De uitspraak van de Voorzitter houdt in dat het beroep niet-ontvankelijk werd verklaard voor zover het betrekking had op stank- en muggenoverlast, en dat het beroep voor het overige ongegrond werd verklaard. Deze uitspraak is gedaan in naam der Koningin.

Uitspraak

200608074/1 en 200608074/2.
Datum uitspraak: 27 december 2006
AFDELING
BESTUURSRECHTSPRAAK
Uitspraak van de Voorzitter van de Afdeling bestuursrechtspraak van de Raad van State op een verzoek om het treffen van een voorlopige voorziening (artikel 8:81 van de Algemene wet bestuursrecht) en, met toepassing van artikel 8:86 van die wet, op het beroep, in het geding tussen:
[appellant], wonend te [woonplaats], gemeente Achtkarspelen,
en
het college van burgemeester en wethouders van Achtkarspelen,
verweerder.
1.    Procesverloop
Bij besluit van 25 september 2006 heeft verweerder aan[vergunninghouder] een revisievergunning als bedoeld in artikel 8.4, eerste lid, van de Wet milieubeheer verleend voor een vleeskuikenhouderij, akkerbouwbedrijf en maïshandel en een mestvergassingsinstallatie gelegen op het perceel [locatie] te [plaats]. Dit besluit is op 27 september 2006 ter inzage gelegd.
Tegen dit besluit heeft appellant bij brief van 4 november 2006, bij de Raad van State ingekomen op 7 november 2006, beroep ingesteld.

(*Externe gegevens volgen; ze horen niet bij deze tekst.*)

import Mathlib
import HarnessLib

/-!
# The bridge identity: two-copy Harris form of an extension event = (q−1) × edge–event covariance form of the extended graph

Helper file for crux `stmt-CriticalPhenomena-4575` (new-inequality factory `prim-ineq-gen-1`, gen 15); memo
`run/shared/lean/prim/prim-ineq-gen-1/FINDING-21-low-levels-two-sum.md` §4.8.

Let `G` be a finite graph, `U = [a ~ v]` (more generally the event `[e ∈ cl ω]` of a single-element extension by `e`), `G⁺ = G + e`
with `e` a new edge `av`, and `𝒰` ANY event on the subgraphs of `G` (read on `G⁺` by ignoring `e`).  With `Z_G[h] = ∑_ω q^{k(ω)} h(ω)`:
adding `e` to `ω` keeps `k` if `U(ω)` and lowers it by one otherwise, so `q·Z_{G⁺}[𝒰] = 2q·Z_G[U ∧ 𝒰] + (q+1)·Z_G[¬U ∧ 𝒰]`, and the
two-copy Harris form `H_G(U,𝒰) = Z_G[U𝒰]·Z_G[1] − Z_G[U]·Z_G[𝒰]` satisfies the BRIDGE IDENTITY
`(q − 1)·H_G(U, 𝒰) = (q Z_{G⁺}[𝒰])·Z_G[1] − (q Z_{G⁺}[1])·Z_G[𝒰]`.
Consequence (memo §4.8): at real `q`, `H_G(U,𝒰) ≥ 0` iff `sign(q−1)·Cov_{G⁺}(1_{e open}, 1_𝒰) ≥ 0` — FKG for `q > 1`, and for `q < 1` exactly the
edge-versus-increasing-event NEGATIVE association conjectured for random-cluster measures with `q < 1`; so that conjecture implies Harris' inequality
for connection events at `q < 1`, and CONJECTURE (H*) of the memo is the coefficientwise interpolation of the two regimes.
This file proves the identity in the abstract model (a finite configuration type with weights `w ω` standing for `q^{k(ω)}`, a Boolean `U` and an
arbitrary Boolean `V` for `𝒰`), over any commutative ring. (This work, 2026-08-21.)
-/

namespace Summit.CriticalPhenomena.PercolationContinuityZ3.Theorems

namespace TwoCopyEdgeBridge

open Finset BigOperators

variable {R : Type*} [CommRing R] {ι : Type*} [Fintype ι]

/-- Indicator of a Boolean as a ring element. [this work] -/
def χ (b : Bool) : R := if b then 1 else 0

/-- `Z[U ∧ V]`. [this work] -/
def zUV (w : ι → R) (U V : ι → Bool) : R := ∑ ω, w ω * χ (U ω) * χ (V ω)
/-- `Z[¬U ∧ V]`. [this work] -/
def zNV (w : ι → R) (U V : ι → Bool) : R := ∑ ω, w ω * (1 - χ (U ω)) * χ (V ω)
/-- `Z[U]`. [this work] -/
def zU (w : ι → R) (U : ι → Bool) : R := ∑ ω, w ω * χ (U ω)
/-- `Z[¬U]`. [this work] -/
def zN (w : ι → R) (U : ι → Bool) : R := ∑ ω, w ω * (1 - χ (U ω))
/-- `Z[V]`. [this work] -/
def zV (w : ι → R) (V : ι → Bool) : R := ∑ ω, w ω * χ (V ω)
/-- `Z[1]`. [this work] -/
def z1 (w : ι → R) : R := ∑ ω, w ω

/-- `q · Z_{G⁺}[V]`: each configuration of `G` contributes once without `e` (weight `q·w`) and once with `e` (weight `q·w` if `U`, i.e. `k`
unchanged, and `w` if `¬U`, i.e. `k` drops by one): pointwise factor `2q` on `U`, `q + 1` on `¬U`. [this work] -/
def qZplusV (q : R) (w : ι → R) (U V : ι → Bool) : R :=
  ∑ ω, w ω * χ (V ω) * (if U ω then 2 * q else q + 1)

/-- `q · Z_{G⁺}[1]`. [this work] -/
def qZplus1 (q : R) (w : ι → R) (U : ι → Bool) : R := ∑ ω, w ω * (if U ω then 2 * q else q + 1)

omit [Fintype ι] in
/-- Pointwise split of the `G⁺`-weight into the `U` / `¬U` blocks. [this work] -/
theorem pw_plus (q : R) (w : ι → R) (U V : ι → Bool) (ω : ι) :
    w ω * χ (V ω) * (if U ω then 2 * q else q + 1)
      = 2 * q * (w ω * χ (U ω) * χ (V ω)) + (q + 1) * (w ω * (1 - χ (U ω)) * χ (V ω)) := by
  unfold χ; cases U ω <;> cases V ω <;> simp <;> ring

omit [Fintype ι] in
/-- Pointwise split for `V ≡ true`. [this work] -/
theorem pw_plus1 (q : R) (w : ι → R) (U : ι → Bool) (ω : ι) :
    w ω * (if U ω then 2 * q else q + 1) = 2 * q * (w ω * χ (U ω)) + (q + 1) * (w ω * (1 - χ (U ω))) := by
  unfold χ; cases U ω <;> simp <;> ring

/-- Block form of `q Z_{G⁺}[V] = 2q·Z[U∧V] + (q+1)·Z[¬U∧V]`. [this work] -/
theorem qZplusV_eq (q : R) (w : ι → R) (U V : ι → Bool) :
    qZplusV q w U V = 2 * q * zUV w U V + (q + 1) * zNV w U V := by
  unfold qZplusV zUV zNV; simp_rw [pw_plus]; rw [Finset.sum_add_distrib, ← Finset.mul_sum, ← Finset.mul_sum]

/-- Block form of `q Z_{G⁺}[1] = 2q·Z[U] + (q+1)·Z[¬U]`. [this work] -/
theorem qZplus1_eq (q : R) (w : ι → R) (U : ι → Bool) :
    qZplus1 q w U = 2 * q * zU w U + (q + 1) * zN w U := by
  unfold qZplus1 zU zN; simp_rw [pw_plus1]; rw [Finset.sum_add_distrib, ← Finset.mul_sum, ← Finset.mul_sum]

/-- `Z[V] = Z[U∧V] + Z[¬U∧V]`. [this work] -/
theorem zV_split (w : ι → R) (U V : ι → Bool) : zV w V = zUV w U V + zNV w U V := by
  unfold zV zUV zNV; rw [← Finset.sum_add_distrib]; apply Finset.sum_congr rfl; intro ω _; ring

/-- `Z[1] = Z[U] + Z[¬U]`. [this work] -/
theorem z1_split (w : ι → R) (U : ι → Bool) : z1 w = zU w U + zN w U := by
  unfold z1 zU zN; rw [← Finset.sum_add_distrib]; apply Finset.sum_congr rfl; intro ω _; ring

/-- THE BRIDGE IDENTITY: `(q − 1)·(Z[U∧V]·Z[1] − Z[U]·Z[V]) = (q Z⁺[V])·Z[1] − (q Z⁺[1])·Z[V]`.  Its left factor is the two-copy Harris form
`H_G(U,V)`; its right side is `q·Z[1]·Z⁺[1]·(φ_{G⁺}(V) − φ_G(V))` up to normalisation, i.e. `q Z Z⁺` times the covariance-type difference
between the extended graph and the original (= conditioning on `e` closed). [this work] -/
theorem bridge (q : R) (w : ι → R) (U V : ι → Bool) :
    (q - 1) * (zUV w U V * z1 w - zU w U * zV w V) = qZplusV q w U V * z1 w - qZplus1 q w U * zV w V := by
  rw [qZplusV_eq, qZplus1_eq, zV_split w U V, z1_split w U]
  ring

end TwoCopyEdgeBridge

end Summit.CriticalPhenomena.PercolationContinuityZ3.Theorems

Bij deze brief heeft appellant de Voorzitter verzocht een voorlopige voorziening te treffen.
De Voorzitter heeft de zaak ter zitting behandeld op 6 december 2006, waar appellant, in persoon, en verweerder, vertegenwoordigd door J.W. Kloppenburg, ambtenaar van de gemeente, zijn verschenen. Voorts is vergunninghouder, vertegenwoordigd door mr. A.J. Spoelstra, daar gehoord.
Partijen hebben ter zitting toestemming gegeven onmiddellijk uitspraak te doen in de hoofdzaak.
2.    Overwegingen
2.1.    In dit geval kan nader onderzoek redelijkerwijs niet bijdragen aan de beoordeling van de zaak en bestaat ook overigens geen beletsel om met toepassing van artikel 8:86, eerste lid, van de Algemene wet bestuursrecht onmiddellijk uitspraak te doen in de hoofdzaak.

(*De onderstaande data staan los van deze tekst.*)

/-- **Registered sub-goal `stub_atomReduction_lowestPower`** (tools I): the lowest-power lemma. -/
theorem stub_atomReduction_lowestPower : ∀ (n : ℕ) (R : MvPolynomial (Fin (n + 1)) ℝ) (Γ : Fin (n + 1) → ℤ) (t : ℝ), 0 < t → MeasureTheory.IntegrableOn (fun y : Fin (n + 1) → ℝ => |MvPolynomial.eval y R| * ∏ l, y l ^ Γ l) (Set.pi Set.univ fun _ : Fin (n + 1) => Set.Ioo (0:ℝ) t) MeasureTheory.volume → ∀ μ ∈ R.support, ∀ i, -1 < (μ i : ℤ) + Γ i :=
  fun _ R Γ _ ht h => neg_one_lt_of_integrableOn_abs_eval_mul R Γ ht h

end Summit.KontsevichZagierPeriods.DihedralNormalForm.TorusDescent.AtomReduction
import Mathlib
import Summits.Ventures.PercRepro2.EightTypedAbstract
import Summits.Ventures.PercRepro2.EightTypedDomLeaf

/-!
# Eight typed edges, IX.D: kernel group `EightTypedDomShards18` of the domain-restricted rung (blind cell PercRepro2, night-3 g10/g11, 2026-08-26)

The `decide +kernel` units of plan8d.json (night-3 g11: the plan re-costed at the measured ≈ 8.5 s per tested leaf on the three served
guards of `okQ8Dom`, 7,199 tested leaves) packed into this file (leaf units ≤ 8 tested / ≤ 20 full leaves, joins over the candidate
lists of their split prefixes), for the leaf test `okQ8Dom`; elaborated sequentially (`Elab.async false`: the parallel elaboration of
the real tests exhausts the farm node's thread/memory budget).
-/

set_option Elab.async false
set_option maxHeartbeats 0
set_option maxRecDepth 100000

namespace Summit.Ventures.PercRepro2

open UnionCluster

namespace CovForm

namespace TwoTyped

open OneTyped

section EightTypedDomShards18

/-- the prefix `1 2 3 4 0 6 1 3 1 4 2 6` (depth 12) as a kernel fact. -/
theorem sh8D_1_2_3_4_0_6_1_3_1_4_2_6 : csh8_12 okQ8Dom 1 2 3 4 0 6 1 3 1 4 2 6 = true := by decide +kernel
/-- the prefix `1 2 3 4 0 4 0 8 1 3 2 8` (depth 12) as a kernel fact. -/
theorem sh8D_1_2_3_4_0_4_0_8_1_3_2_8 : csh8_12 okQ8Dom 1 2 3 4 0 4 0 8 1 3 2 8 = true := by decide +kernel
/-- the prefix `1 2 3 4 0 3 1 4 1 10 2 10` (depth 12) as a kernel fact. -/
theorem sh8D_1_2_3_4_0_3_1_4_1_10_2_10 : csh8_12 okQ8Dom 1 2 3 4 0 3 1 4 1 10 2 10 = true := by decide +kernel

end EightTypedDomShards18

end TwoTyped

end CovForm

end Summit.Ventures.PercRepro2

2.2.    Ingevolge artikel 6:13 van de Algemene wet bestuursrecht kan geen beroep worden ingesteld door een belanghebbende aan wie redelijkerwijs kan worden verweten dat hij geen zienswijzen als bedoeld in artikel 3:15 naar voren heeft gebracht.
Dit artikel moet, gezien de wetsgeschiedenis (Kamerstukken II 2003/04, 29421, nr. 3, blz. 5 e.v. en nr. 11), aldus worden uitgelegd dat een belanghebbende slechts beroep kan instellen tegen onderdelen van een besluit waarover hij een zienswijze naar voren heeft gebracht, tenzij hem redelijkerwijs niet kan worden verweten over een onderdeel geen zienswijze naar voren te hebben gebracht.
Aan een besluit inzake een vergunning als bedoeld in de Wet milieubeheer ligt een aantal beslissingen over de aanvaardbaarheid van verschillende categorieën milieugevolgen, zoals geluidemissie en geuremissie, ten grondslag. Deze beslissingen kunnen naar het oordeel van de Afdeling als onderdelen in vorenbedoelde zin van dat besluit worden beschouwd. Gelet hierop en gezien de weergegeven uitleg van artikel 6:13, kunnen in beroep in beginsel slechts categorieën milieugevolgen aan de orde worden gesteld waarover een zienswijze naar voren is gebracht.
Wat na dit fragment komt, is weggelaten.